Attention management. What to notice, what to ignore? With experience, people get better at allocating their attention, which is why it appears to be a trainable skill and was mentioned in Knowledge Audit and in the macrocognition diagram. One of the variants of ShadowBox gets directly at attention management skills.

Perceptual discrimination. Experts have learned to distinguish subtle cues that novices don’t pick up, as discussed by Klein & Hoffman (1993) in their essay Seeing the Invisible, and by Klein (1998) in Sources of Power.

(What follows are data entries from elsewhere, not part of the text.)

import Summits.Ventures.PercRepro0.TrifZero
import Summits.Ventures.PercRepro0.Tripod
import Summits.Ventures.PercRepro0.ExtTails

/-!
# Creating a trifurcation, and Theorem P3 (UNIQUENESS-p6-v1 §3.4, §4 Step 3(a), Step 4), seat p6

Kernel-checked twin, on `Defs.lean`, of the creation half of Step 3 of the uniqueness proof and of the
final assembly:

* Lemma 3.4 = `isTrif_of_tripod`: if the bonds of `ω'` meeting `Λ_n` are exactly those of a tripod
  (`Tripod.exists_tripod`) with tips `b` whose exterior clusters are infinite and pairwise disjoint
  (`ExtTails`' good event), the centre is a trifurcation (a closure
  argument, `cluster_subset_of_closed`, on `B i` = the arm of `b i` without the centre, united with the
  exterior cluster of `b i`);
* Step 3(a) = `P_isTrif_zero_pos`: `P_p(N ≥ 3) > 0 ⇒ P_p(0 is a trifurcation) > 0` by finite energy
  (`FiniteEnergyDefs.finite_energy`) with the CONSTANT inside choice «exactly the tripod open» on one good
  face triple (`ExtTails.exists_good_pos`), and translation invariance (`Trif.P_isTrif_eq`);
* with `TrifZero.P_isTrif_zero_eq_zero` (the counting half, `TrifZero.lean` = the unimportable `TrifCount.lean`): `P_p(N ≥ 3) = 0` for every `p` (`P_atLeastInf_three_eq_zero'`;
  the endpoints `p ∈ {0,1}` by the Dirac laws), hence `P3_Unique d` for every `d ≥ 1` (`P3_Unique_of_pos`,
  via `Merge.P3_Unique_of_no_three`) and for `d = 0` (`P3_Unique_zero`, one vertex):
  `P3_Unique_all : ∀ d, P3_Unique d` — Theorem P3 · UNIQUE, unconditional, standard axioms.
-/

namespace Summit.Ventures.PercRepro0.TrifCreate

open MeasureTheory ProbabilityTheory unitInterval Set Function
open scoped ENNReal
open Summit.Ventures.PercRepro0.Defs
open Summit.Ventures.PercRepro0.L2 (cylS extCfg mem_cylS)
open Summit.Ventures.PercRepro0.Merge (touching touching_finite P3_Unique_of_no_three bonds_mem_atMostOne)
open Summit.Ventures.PercRepro0.Ergodic (atLeastInf measurableSet_atLeastInf)
open Summit.Ventures.PercRepro0.FiniteEnergyDefs (feConst feConst_pos finite_energy modified)
open Summit.Ventures.PercRepro0.Trif (closeAt IsTrif P_isTrif_eq)
open Summit.Ventures.PercRepro0.TrifZero (conn_closeAt_of_walk P_isTrif_zero_eq_zero)
open Summit.Ventures.PercRepro0.Tripod (exists_tripod)
open Summit.Ventures.PercRepro0.ExtTails (notMem_box_of_notMem_touching notMem_box_of_conn_ext
  conn_closeAt_of_conn_ext measurableSet_good good_of_sdiff_eq exists_good_pos)

variable {d : ℕ}

/-! ## Lemma 3.4: the centre of the tripod is a trifurcation -/

/-- A set closed under open adjacency contains the clusters of its points. -/
theorem cluster_subset_of_closed {ω : Config d} {B : Set (Vertex d)}
    (hB : ∀ y ∈ B, ∀ y', (openGraph d ω).Adj y y' → y' ∈ B) {a : Vertex d} (ha : a ∈ B) :
    cluster d ω a ⊆ B := by
  intro c hc
  obtain ⟨w⟩ := hc
  induction w with
  | nil => exact ha
  | @cons u v c hadj w ih => exact ih (hB u ha v hadj)

/-- Lemma 3.4: let the bonds of `ω'` meeting `Λ_n` be exactly the bonds of a tripod with centre `v ∈ Λ_n`
and tips `b i ∉ Λ_n` (three lattice paths `A i : v → b i`, vertices other than `b i` in `Λ_n`, pairwise
meeting only in `v`), and let the tips have infinite, pairwise disjoint exterior clusters. Then `v` is a
trifurcation of `ω'`. -/
theorem isTrif_of_tripod {n : ℕ} {b : Fin 3 → Vertex d} (hb : ∀ i, b i ∉ box d n)
    {v : Vertex d} (hv : v ∈ box d n) (A : ∀ i : Fin 3, (lattice d).Walk v (b i))
    (hpath : ∀ i, (A i).IsPath) (hbox : ∀ i, ∀ y ∈ (A i).support, y ≠ b i → y ∈ box d n)
    (hmeet : ∀ i j, i ≠ j → ∀ y, y ∈ (A i).support → y ∈ (A j).support → y = v)
    {ω' : Config d} (hin : ∀ e ∈ touching d n, e ∈ ω' ↔ ∃ i, e ∈ (A i).edges)
    (hgood : ω' ∈ {ω : Config d | (∀ i, ConnInf d (ω \ touching d n) (b i)) ∧
      ∀ i j, i ≠ j → ¬ Conn d (ω \ touching d n) (b i) (b j)}) :
    IsTrif ω' v := by
  classical
  have hvb : ∀ i, v ≠ b i := fun i h => hb i (h ▸ hv)
  -- tripod bonds are bonds meeting `Λ_n`, hence open in `ω'`
  have hedge : ∀ i, ∀ e ∈ (A i).edges, e ∈ bonds d ∧ e ∈ touching d n := by
    intro i e he
    have hbond : e ∈ bonds d := (A i).edges_subset_edgeSet he
    refine ⟨hbond, ?_⟩
    induction e using Sym2.ind with
    | h y y' =>
      have hy : y ∈ (A i).support := (A i).fst_mem_support_of_mem_edges he
      have hy' : y' ∈ (A i).support := (A i).snd_mem_support_of_mem_edges he
      have hyy' : y ≠ y' := ((A i).adj_of_mem_edges he).ne
      by_cases hyb : y = b i
      · have : y' ≠ b i := fun h => hyy' (hyb.trans h.symm)
        exact ⟨hbond, y', by simp, hbox i y' hy' this⟩
      · exact ⟨hbond, y, by simp, hbox i y hy hyb⟩
  have hopen : ∀ i, ∀ e ∈ (A i).edges, e ∈ ω' := fun i e he =>
    (hin e (hedge i e he).2).2 ⟨i, he⟩
  -- the first step of each arm
  have hstep : ∀ i, ∃ (w : Vertex d) (h : (lattice d).Adj v w) (T : (lattice d).Walk w (b i)),
      A i = SimpleGraph.Walk.cons h T := fun i => SimpleGraph.Walk.exists_eq_cons_of_ne (hvb i) (A i)
  choose w hw T hT using hstep
  have hwsupp : ∀ i, w i ∈ (A i).support := fun i => by
    rw [hT i, SimpleGraph.Walk.support_cons]; exact List.mem_cons_of_mem _ (T i).start_mem_support
  have hvT : ∀ i, v ∉ (T i).support := fun i => by
    have := hpath i
    rw [hT i, SimpleGraph.Walk.cons_isPath_iff] at this
    exact this.2
  have hwv : ∀ i, w i ≠ v := fun i h => hvT i (h ▸ (T i).start_mem_support)
  have hTedges : ∀ i, ∀ e ∈ (T i).edges, e ∈ (A i).edges := fun i e he => by
    rw [hT i, SimpleGraph.Walk.edges_cons]; exact List.mem_cons_of_mem _ he
  -- the arm beyond `v` joins `w i` to `b i` in `ω'^{(v)}`
  have harm : ∀ i, Conn d (closeAt ω' v) (w i) (b i) := by
    intro i
    have hTω : ∀ e ∈ (T i).edges, e ∈ (openGraph d ω').edgeSet := by
      intro e he
      rw [openGraph, SimpleGraph.edgeSet_fromEdgeSet]
      exact ⟨⟨hopen i e (hTedges i e he), (hedge i e (hTedges i e he)).1⟩,
        SimpleGraph.not_isDiag_of_mem_edgeSet _ ((T i).edges_subset_edgeSet he)⟩
    refine conn_closeAt_of_walk ((T i).transfer (openGraph d ω') hTω) ?_
    rw [SimpleGraph.Walk.support_transfer]
    exact hvT i
  refine ⟨w, fun i => ?_, fun i => ?_, fun i j hij => ?_⟩
  · -- the bond `{v, w i}` is open
    have he : s(v, w i) ∈ (A i).edges := by
      rw [hT i, SimpleGraph.Walk.edges_cons]; exact List.mem_cons_self ..
    exact ⟨hopen i _ he, (hedge i _ he).1⟩
  · -- the cluster of `w i` in `ω'^{(v)}` contains the exterior cluster of `b i`
    refine (hgood.1 i).mono fun y hy => ?_
    exact (harm i).trans (conn_closeAt_of_conn_ext hv hy)
  · -- separation: the cluster of `w i` in `ω'^{(v)}` lies in `B i`, which misses `w j`
    intro hc
    let B : Set (Vertex d) := {y | (y ∈ (A i).support ∧ y ≠ v) ∨ Conn d (ω' \ touching d n) (b i) y}
    have hclosed : ∀ y ∈ B, ∀ y', (openGraph d (closeAt ω' v)).Adj y y' → y' ∈ B := by
      intro y hy y' hadj
      rw [openGraph, SimpleGraph.fromEdgeSet_adj] at hadj
      obtain ⟨⟨⟨hyω, hvnot⟩, hbond⟩, hyy'⟩ := hadj
      have hy'v : y' ≠ v := fun h => hvnot (by rw [h]; simp)
      by_cases htouch : s(y, y') ∈ touching d n
      · -- an inside bond: a bond of the arm `A i` (the arms meet only in `v`)
        obtain ⟨j, hj⟩ := (hin _ htouch).1 hyω
        have hyj : y ∈ (A j).support := (A j).fst_mem_support_of_mem_edges hj
        have hyi : y ∈ (A i).support ∧ y ≠ v := by
          rcases hy with hy | hy
          · exact hy
          · -- `y` is in the exterior cluster of `b i`: it is outside `Λ_n`, hence a tip, hence `b i`
            have hynot : y ∉ box d n := notMem_box_of_conn_ext hy (hb i)
            have hyb : y = b j := by
              by_contra h
              exact hynot (hbox j y hyj h)
            have hji : j = i := by
              by_contra h
              exact hgood.2 i j (Ne.symm h) (hyb ▸ hy)
            subst hji
            exact ⟨hyb ▸ (A j).end_mem_support, hyb ▸ (hvb j).symm⟩
        have hji : j = i := by
          by_contra h
          exact hyi.2 (hmeet j i h y hyj hyi.1)
        subst hji
        exact Or.inl ⟨(A j).snd_mem_support_of_mem_edges hj, hy'v⟩
      · -- an exterior bond: `y` is outside `Λ_n`, so it is `b i` or already in the exterior cluster
        have hext : Conn d (ω' \ touching d n) y y' := by
          refine SimpleGraph.Adj.reachable ?_
          rw [openGraph, SimpleGraph.fromEdgeSet_adj]
          exact ⟨⟨⟨hyω, htouch⟩, hbond⟩, hyy'⟩
        have hynot : y ∉ box d n := notMem_box_of_notMem_touching hbond htouch (by simp)
        rcases hy with hy | hy
        · have hyb : y = b i := by
            by_contra h
            exact hynot (hbox i y hy.1 h)
          exact Or.inr (hyb ▸ hext)
        · exact Or.inr (hy.trans hext)
    have hwB : w i ∈ B := Or.inl ⟨hwsupp i, hwv i⟩
    have hwjB : w j ∈ B := cluster_subset_of_closed hclosed hwB hc
    rcases hwjB with h | h
    · exact hwv j (hmeet j i (Ne.symm hij) (w j) (hwsupp j) h.1)
    · have hnot : w j ∉ box d n := notMem_box_of_conn_ext h (hb i)
      have hwb : w j = b j := by
        by_contra h'
        exact hnot (hbox j (w j) (hwsupp j) h')
      exact hgood.2 i j hij (hwb ▸ h)

/-! ## Step 3(a) and Theorem P3 -/

/-- Step 3(a): for `0 < p < 1`, `P_p(N ≥ 3) > 0` forces `P_p(0 is a trifurcation) > 0`. -/
theorem P_isTrif_zero_pos {p : I} (hp0 : (0 : ℝ) < p) (hp1 : (p : ℝ) < 1)
    (h3 : 0 < P d p (atLeastInf d 3)) : 0 < P d p {ω : Config d | IsTrif ω 0} := by
  classical
  obtain ⟨n, b, hface, hgood⟩ := exists_good_pos h3
  choose u hu hadj using fun i => (hface.1 i).2
  obtain ⟨v, hv, A, hpath, hbox, hmeet⟩ :=
    exists_tripod b u hu (fun i => (hface.1 i).1) hadj hface.2
  -- finite energy with the constant inside choice «exactly the tripod open»
  set F : Finset (Sym2 (Vertex d)) := (touching_finite (d := d) n).toFinset with hFdef
  have hmemF : ∀ e, e ∈ F ↔ e ∈ touching d n := fun e => (touching_finite n).mem_toFinset
  have hFb : ∀ e ∈ F, e ∈ bonds d := fun e he => ((hmemF e).1 he).1
  let η : F → Bool := fun e => decide (∃ i, (e : Sym2 (Vertex d)) ∈ (A i).edges)
  have key := finite_energy p F hFb (measurableSet_good n b) (fun _ => η) fun ξ => by
    by_cases h : η = ξ
    · simp only [h, Set.setOf_true]
      exact MeasurableSet.univ
    · simp only [h, Set.setOf_false]
      exact MeasurableSet.empty
  have hpos : 0 < feConst p ^ F.card *
      P d p {ω : Config d | (∀ i, ConnInf d (ω \ touching d n) (b i)) ∧
      ∀ i j, i ≠ j → ¬ Conn d (ω \ touching d n) (b i) (b j)} :=
    ENNReal.mul_pos (pow_ne_zero _ (feConst_pos hp0 hp1).ne') hgood.ne'
  rw [← P_isTrif_eq p v]
  refine lt_of_lt_of_le (lt_of_lt_of_le hpos key) (measure_mono ?_)
  rintro ω' ⟨hcyl, ξ, hξ⟩
  refine isTrif_of_tripod (fun i => (hface.1 i).1) hv A hpath hbox hmeet ?_ ?_
  · intro e he
    have h := mem_cylS.1 hcyl ⟨e, (hmemF e).2 he⟩
    simpa [η] using h
  · refine good_of_sdiff_eq ?_ hξ
    ext e
    simp only [Set.mem_sdiff, Set.mem_union, Finset.mem_coe]
    constructor
    · rintro ⟨h1 | ⟨h2, _⟩, h3⟩
      · exfalso
        obtain ⟨hF, _⟩ := h1
        exact h3 ((hmemF e).1 hF)
      · exact ⟨h2, h3⟩
    · rintro ⟨h1, h2⟩
      exact ⟨Or.inr ⟨h1, fun h => h2 ((hmemF e).1 h)⟩, h2⟩

/-- Step 3: for `0 < p < 1`, `P_p(N ≥ 3) = 0`. -/
theorem P_atLeastInf_three_eq_zero {p : I} (hp0 : (0 : ℝ) < p) (hp1 : (p : ℝ) < 1) :
    P d p (atLeastInf d 3) = 0 := by
  by_contra h
  have := P_isTrif_zero_pos hp0 hp1 (pos_iff_ne_zero.2 h)
  rw [P_isTrif_zero_eq_zero] at this
  exact lt_irrefl _ this

/-- The empty configuration has no three infinite clusters. -/
theorem empty_notMem_atLeastInf_three : (∅ : Config d) ∉ atLeastInf d 3 := by
  rintro ⟨x, hx, -⟩
  apply hx 0
  rw [cluster_empty]
  exact Set.finite_singleton _

/-- The full lattice has no three (distinct) infinite clusters. -/
theorem bonds_notMem_atLeastInf_three : bonds d ∉ atLeastInf d 3 := by
  rintro ⟨x, hx, hxx⟩
  exact hxx 0 1 (by decide) (bonds_mem_atMostOne (x 0) (x 1) (hx 0) (hx 1))

/-- `P_p(N ≥ 3) = 0` for every `p ∈ [0,1]` (the endpoints by the Dirac laws). -/
theorem P_atLeastInf_three_eq_zero' (p : I) : P d p (atLeastInf d 3) = 0 := by
  rcases eq_or_lt_of_le p.2.1 with hp0 | hp0
  · have : p = 0 := Subtype.ext hp0.symm
    subst this
    show setBernoulli (bonds d) 0 (atLeastInf d 3) = 0
    rw [setBernoulli_zero, Measure.dirac_apply' _ (measurableSet_atLeastInf 3),
      Set.indicator_of_notMem empty_notMem_atLeastInf_three]
  rcases eq_or_lt_of_le p.2.2 with hp1 | hp1
  · have : p = 1 := Subtype.ext hp1
    subst this
    show setBernoulli (bonds d) 1 (atLeastInf d 3) = 0
    rw [setBernoulli_one, Measure.dirac_apply' _ (measurableSet_atLeastInf 3),
      Set.indicator_of_notMem bonds_notMem_atLeastInf_three]
  exact P_atLeastInf_three_eq_zero hp0 hp1

/-- Theorem P3 · UNIQUE for every `d ≥ 1`: a.s. at most one infinite open cluster, for every `p`. -/
theorem P3_Unique_of_pos (hd : 1 ≤ d) : P3_Unique d :=
  P3_Unique_of_no_three hd fun p => P_atLeastInf_three_eq_zero' p

/-- `d = 0`: the lattice has a single vertex, so no cluster is infinite. -/
theorem P3_Unique_zero : P3_Unique 0 := by
  intro p
  have : atMostOneInfCluster 0 = Set.univ := by
    ext ω
    simp only [Set.mem_univ, iff_true]
    intro x _ hx _
    exact absurd (Set.toFinite _) hx
  rw [this, measure_univ]

/-- Theorem P3 · UNIQUE in every dimension. -/
theorem P3_Unique_all : ∀ d : ℕ, P3_Unique d := by
  intro d
  rcases Nat.eq_zero_or_pos d with h | h
  · subst h
    exact P3_Unique_zero
  · exact P3_Unique_of_pos h

end Summit.Ventures.PercRepro0.TrifCreate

Common Ground and Coordination/Predictability. Teams improve their coordination as they gain more experience working together because the team members learn to predict each other’s responses, and also because the team members achieve greater common ground (Klein et al., 2005a). Therefore predictability and common ground become important training requirements, as described in the macrocognition approach.

The Cognitive Audit overlaps with previous descriptions of macrocognitive skills. What sets it apart is that it emphasizes trainable aspects of cognitive performance. That is why the Cognitive Audit may be useful for appraising training requirements for a given activity and for guiding scenario development and training strategy. When working with existing scenarios, the Cognitive Audit might suggest ways to “cognitize” these scenarios — ways to modify the scenarios to tap into the components described in this essay.

References

Klein, G. (1998). Sources of power: How people make decisions. Cambridge, MA: MIT Press.

Klein, G. (2005). The power of intuition. New York, NY: A Currency Book/Doubleday. Hardcover edition entitled Intuition at Work (2004).

Klein, G., Feltovich, P. J., Bradshaw, J. M., & Woods, D. D. (2005a). Common ground and coordination in joint activity. In W. B. Rouse, & K. R. Boff (Eds.), Organizational Simulation. New York, NY: Wiley.

Klein, G. A., & Hoffman, R. R. (1993). Seeing the invisible: Perceptual/cognitive aspects of expertise. In M. Rabinowitz (Ed.), Cognitive science foundations of instruction (pp. 203-226). Mahwah, NJ: Lawrence Erlbaum Associates.

Klein, G., & Militello, L. (2004). The knowledge audit as a method for cognitive task analysis. In H. Montgomery, R. Lipshitz & B. Brehmer (Eds.), How professionals make decisions. Mahwah, NJ: Erlbaum.

Klein, G. A., Orasanu, J., Calderwood, R., & Zsambok, C. E. (Eds.) (1993). Decision making in action: Models and methods. Norwood, NJ: Ablex Publishing Corporation.

Klein, G., Pliske, R. M., Crandall, B., & Woods, D. (2005b). Problem detection. Cognition, Technology, and Work, 7, 14-28.

Klein, G., Ross, K. G., Moon, B. M., Klein, D. E., Hoffman, R. R., & Hollnagel, E. (2003). Macrocognition. IEEE Intelligent Systems, 18(3), 81-85.

Militello, L.G., & Hutton, R.J.B (1998). Applied cognitive task analysis (ACTA): A practitioner's toolkit for understanding cognitive task demands. Ergonomics, 41: 1618-1641.

Polanyi, M. (1958). Personal knowledge. University of Chicago Press.